Collected data:
/-- **PARTS 5∕6's ENDs WITH THE MODULUS DELETED ARE FALSE AS SCHEMATA** — even with UNIQUENESS kept: «[I]'s typed content + g-uniform (0.31) + uniqueness of in-]0, γ]-interval runs
+ (U) + `hrg` on ]0, γ] ⟹ `BetaAFH S.β`» fails (γ = ½, the two-coupling toy; indeed ¬`BetaSignH`).  So in `betaAFH_of_uniformTheorem2_fadingMemory` the moduli do more than
supply uniqueness (they also give `hosc`), and in `betaAFH_of_uniformTheorem2_unique_histOsc` the letter `hosc` cannot be dropped. [cite: Balaban1987RG1, Thm 2 (0.31) p.259 and p.298] -/
theorem not_betaAFH_without_modulus_schema :
    ¬ ∀ (S : Setting) (hH : StandingHypotheses S), Definitions S → Conclusions S →
        (∀ m : ℕ, ∃ γ₀ : ℝ, 0 < γ₀ ∧ ∀ γ : ℝ, 0 < γ → γ ≤ γ₀ → ∃ g₁ : ℝ, 0 < g₁ ∧ ∃ β β' : ℝ, 0 < β ∧ β ≤ β' ∧
          ∀ g : ℝ, 0 < g → g ≤ g₁ → ∀ K : ℕ, ∃ g₀ : ℝ, Step.InInterval γ K (S.cpl ⟨K, m, g₀⟩) ∧ S.cpl ⟨K, m, g₀⟩ K = g ∧
            Step.Discrete031 (β * Real.log S.L) (β' * Real.log S.L) K g (S.cpl ⟨K, m, g₀⟩)) →
        ∀ γ : ℝ, 0 < γ →
          (∀ (K m : ℕ) (g₀ g₀' : ℝ), Step.InInterval γ K (S.cpl ⟨K, m, g₀⟩) → Step.InInterval γ K (S.cpl ⟨K, m, g₀'⟩) →
            S.cpl ⟨K, m, g₀⟩ K = S.cpl ⟨K, m, g₀'⟩ K → g₀ = g₀') →
          BetaUpperH 1 γ S.β → (∀ P : B12.RunParams, Step.InInterval γ P.K (S.cpl P) → RGEqH P.K S.β (S.cpl P)) → BetaAFH S.β := by
  intro h
  obtain ⟨S, hH, hD, hC, -, hTu, -, huniq, hU, -, -, hrg, -, -, -, hnAF⟩ := fading_loadBearing
  exact hnAF (h S hH hD hC hTu (1 / 2) (by norm_num) huniq hU hrg)

/-- **THE DIP TOY HAS NO LOCAL UNIQUENESS ON ANY ]0, g₂]** (part 5 read contrapositively).  Part 3's def-free dip setting (`sign_not_forced_without_uniqueness`: Markov β, [I]'s typed
content, g-uniform (0.31), Theorem 2 as typed, (U), `hrg` on ]0, ½], ¬`BetaSignH`) violates, for EVERY m and EVERY g₂ > 0, uniqueness of in-]0, g₂]-interval runs with a common
endpoint — otherwise part 5's `betaSignH_of_theorem2_unique_markov` would give `BetaSignH`.  Part 3 exhibited two bare couplings on ]0, ½] at m = 0 by hand; here the
non-uniqueness reaches every neighbourhood of zero, with no further computation. [cite: Balaban1987RG1, Thm 2 p.259 («g₀ = g₀(ε, g)») with p.298] -/
theorem not_localUnique_markov_witness :
    ∃ (S : Setting) (hH : StandingHypotheses S), Definitions S ∧ Conclusions S ∧ Theorem2Statement S (hL_of_standing hH) ∧
      (∀ (k : ℕ) (p q : Fin (k + 1) → ℝ), p (Fin.last k) = q (Fin.last k) → S.β k p = S.β k q) ∧
      BetaUpperH 1 (1 / 2) S.β ∧ (∀ P : B12.RunParams, Step.InInterval (1 / 2) P.K (S.cpl P) → RGEqH P.K S.β (S.cpl P)) ∧
      ¬ BetaSignH S.β ∧
      ∀ (m : ℕ) (g₂ : ℝ), 0 < g₂ → ¬ ∀ (K : ℕ) (g₀ g₀' : ℝ), Step.InInterval g₂ K (S.cpl ⟨K, m, g₀⟩) →
        Step.InInterval g₂ K (S.cpl ⟨K, m, g₀'⟩) → S.cpl ⟨K, m, g₀⟩ K = S.cpl ⟨K, m, g₀'⟩ K → g₀ = g₀' := by
  obtain ⟨S, βE, hH, hD, hC, -, -, -, hT, hM, hU, -, -, hrg, -, -, hnot, -⟩ := sign_not_forced_without_uniqueness
  refine ⟨S, hH, hD, hC, hT, hM, hU, hrg, hnot, fun m g₂ hg₂ huniq => hnot ?_⟩
  exact betaSignH_of_theorem2_unique_markov hT hD m hM (by norm_num : (0 : ℝ) < 1 / 2) hrg hU ⟨g₂, hg₂, huniq⟩

end

end Summit.QuantumFields.BalabanUV.Beta.EriceFlowEnclosureB12AsPrintedPointwiseFadingWitness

REQUIRED WORK => Write out all of the records above exactly as they appear.

ANSWER TO THE PROBLEM =>
/-- **PARTS 5∕6's ENDs WITH THE MODULUS DELETED ARE FALSE AS SCHEMATA** — even with UNIQUENESS kept: «[I]'s typed content + g-uniform (0.31) + uniqueness of in-]0, γ]-interval runs
+ (U) + `hrg` on ]0, γ] ⟹ `BetaAFH S.β`» fails (γ = ½, the two-coupling toy; indeed ¬`BetaSignH`).  So in `betaAFH_of_uniformTheorem2_fadingMemory` the moduli do more than
supply uniqueness (they also give `hosc`), and in `betaAFH_of_uniformTheorem2_unique_histOsc` the letter `hosc` cannot be dropped. [cite: Balaban1987RG1, Thm 2 (0.31) p.259 and p.298] -/
theorem not_betaAFH_without_modulus_schema :
    ¬ ∀ (S : Setting) (hH : StandingHypotheses S), Definitions S → Conclusions S →
        (∀ m : ℕ, ∃ γ₀ : ℝ, 0 < γ₀ ∧ ∀ γ : ℝ, 0 < γ → γ ≤ γ₀ → ∃ g₁ : ℝ, 0 < g₁ ∧ ∃ β β' : ℝ, 0 < β ∧ β ≤ β' ∧
          ∀ g : ℝ, 0 < g → g ≤ g₁ → ∀ K : ℕ, ∃ g₀ : ℝ, Step.InInterval γ K (S.cpl ⟨K, m, g₀⟩) ∧ S.cpl ⟨K, m, g₀⟩ K = g ∧
            Step.Discrete031 (β * Real.log S.L) (β' * Real.log S.L) K g (S.cpl ⟨K, m, g₀⟩)) →
        ∀ γ : ℝ, 0 < γ →
          (∀ (K m : ℕ) (g₀ g₀' : ℝ), Step.InInterval γ K (S.cpl ⟨K, m, g₀⟩) → Step.InInterval γ K (S.cpl ⟨K, m, g₀'⟩) →
            S.cpl ⟨K, m, g₀⟩ K = S.cpl ⟨K, m, g₀'⟩ K → g₀ = g₀') →
          BetaUpperH 1 γ S.β → (∀ P : B12.RunParams, Step.InInterval γ P.K (S.cpl P) → RGEqH P.K S.β (S.cpl P)) → BetaAFH S.β := by
  intro h
  obtain ⟨S, hH, hD, hC, -, hTu, -, huniq, hU, -, -, hrg, -, -, -, hnAF⟩ := fading_loadBearing
  exact hnAF (h S hH hD hC hTu (1 / 2) (by norm_num) huniq hU hrg)

/-- **THE DIP TOY HAS NO LOCAL UNIQUENESS ON ANY ]0, g₂]** (part 5 read contrapositively).  Part 3's def-free dip setting (`sign_not_forced_without_uniqueness`: Markov β, [I]'s typed
content, g-uniform (0.31), Theorem 2 as typed, (U), `hrg` on ]0, ½], ¬`BetaSignH`) violates, for EVERY m and EVERY g₂ > 0, uniqueness of in-]0, g₂]-interval runs with a common
endpoint — otherwise part 5's `betaSignH_of_theorem2_unique_markov` would give `BetaSignH`.  Part 3 exhibited two bare couplings on ]0, ½] at m = 0 by hand; here the
non-uniqueness reaches every neighbourhood of zero, with no further computation. [cite: Balaban1987RG1, Thm 2 p.259 («g₀ = g₀(ε, g)») with p.298] -/
theorem not_localUnique_markov_witness :
    ∃ (S : Setting) (hH : StandingHypotheses S), Definitions S ∧ Conclusions S ∧ Theorem2Statement S (hL_of_standing hH) ∧
      (∀ (k : ℕ) (p q : Fin (k + 1) → ℝ), p (Fin.last k) = q (Fin.last k) → S.β k p = S.β k q) ∧
      BetaUpperH 1 (1 / 2) S.β ∧ (∀ P : B12.RunParams, Step.InInterval (1 / 2) P.K (S.cpl P) → RGEqH P.K S.β (S.cpl P)) ∧
      ¬ BetaSignH S.β ∧
      ∀ (m : ℕ) (g₂ : ℝ), 0 < g₂ → ¬ ∀ (K : ℕ) (g₀ g₀' : ℝ), Step.InInterval g₂ K (S.cpl ⟨K, m, g₀⟩) →
        Step.InInterval g₂ K (S.cpl ⟨K, m, g₀'⟩) → S.cpl ⟨K, m, g₀⟩ K = S.cpl ⟨K, m, g₀'⟩ K → g₀ = g₀' := by
  obtain ⟨S, βE, hH, hD, hC, -, -, -, hT, hM, hU, -, -, hrg, -, -, hnot, -⟩ := sign_not_forced_without_uniqueness
  refine ⟨S, hH, hD, hC, hT, hM, hU, hrg, hnot, fun m g₂ hg₂ huniq => hnot ?_⟩
  exact betaSignH_of_theorem2_unique_markov hT hD m hM (by norm_num : (0 : ℝ) < 1 / 2) hrg hU ⟨g₂, hg₂, huniq⟩

end

end Summit.QuantumFields.BalabanUV.Beta.EriceFlowEnclosureB12AsPrintedPointwiseFadingWitness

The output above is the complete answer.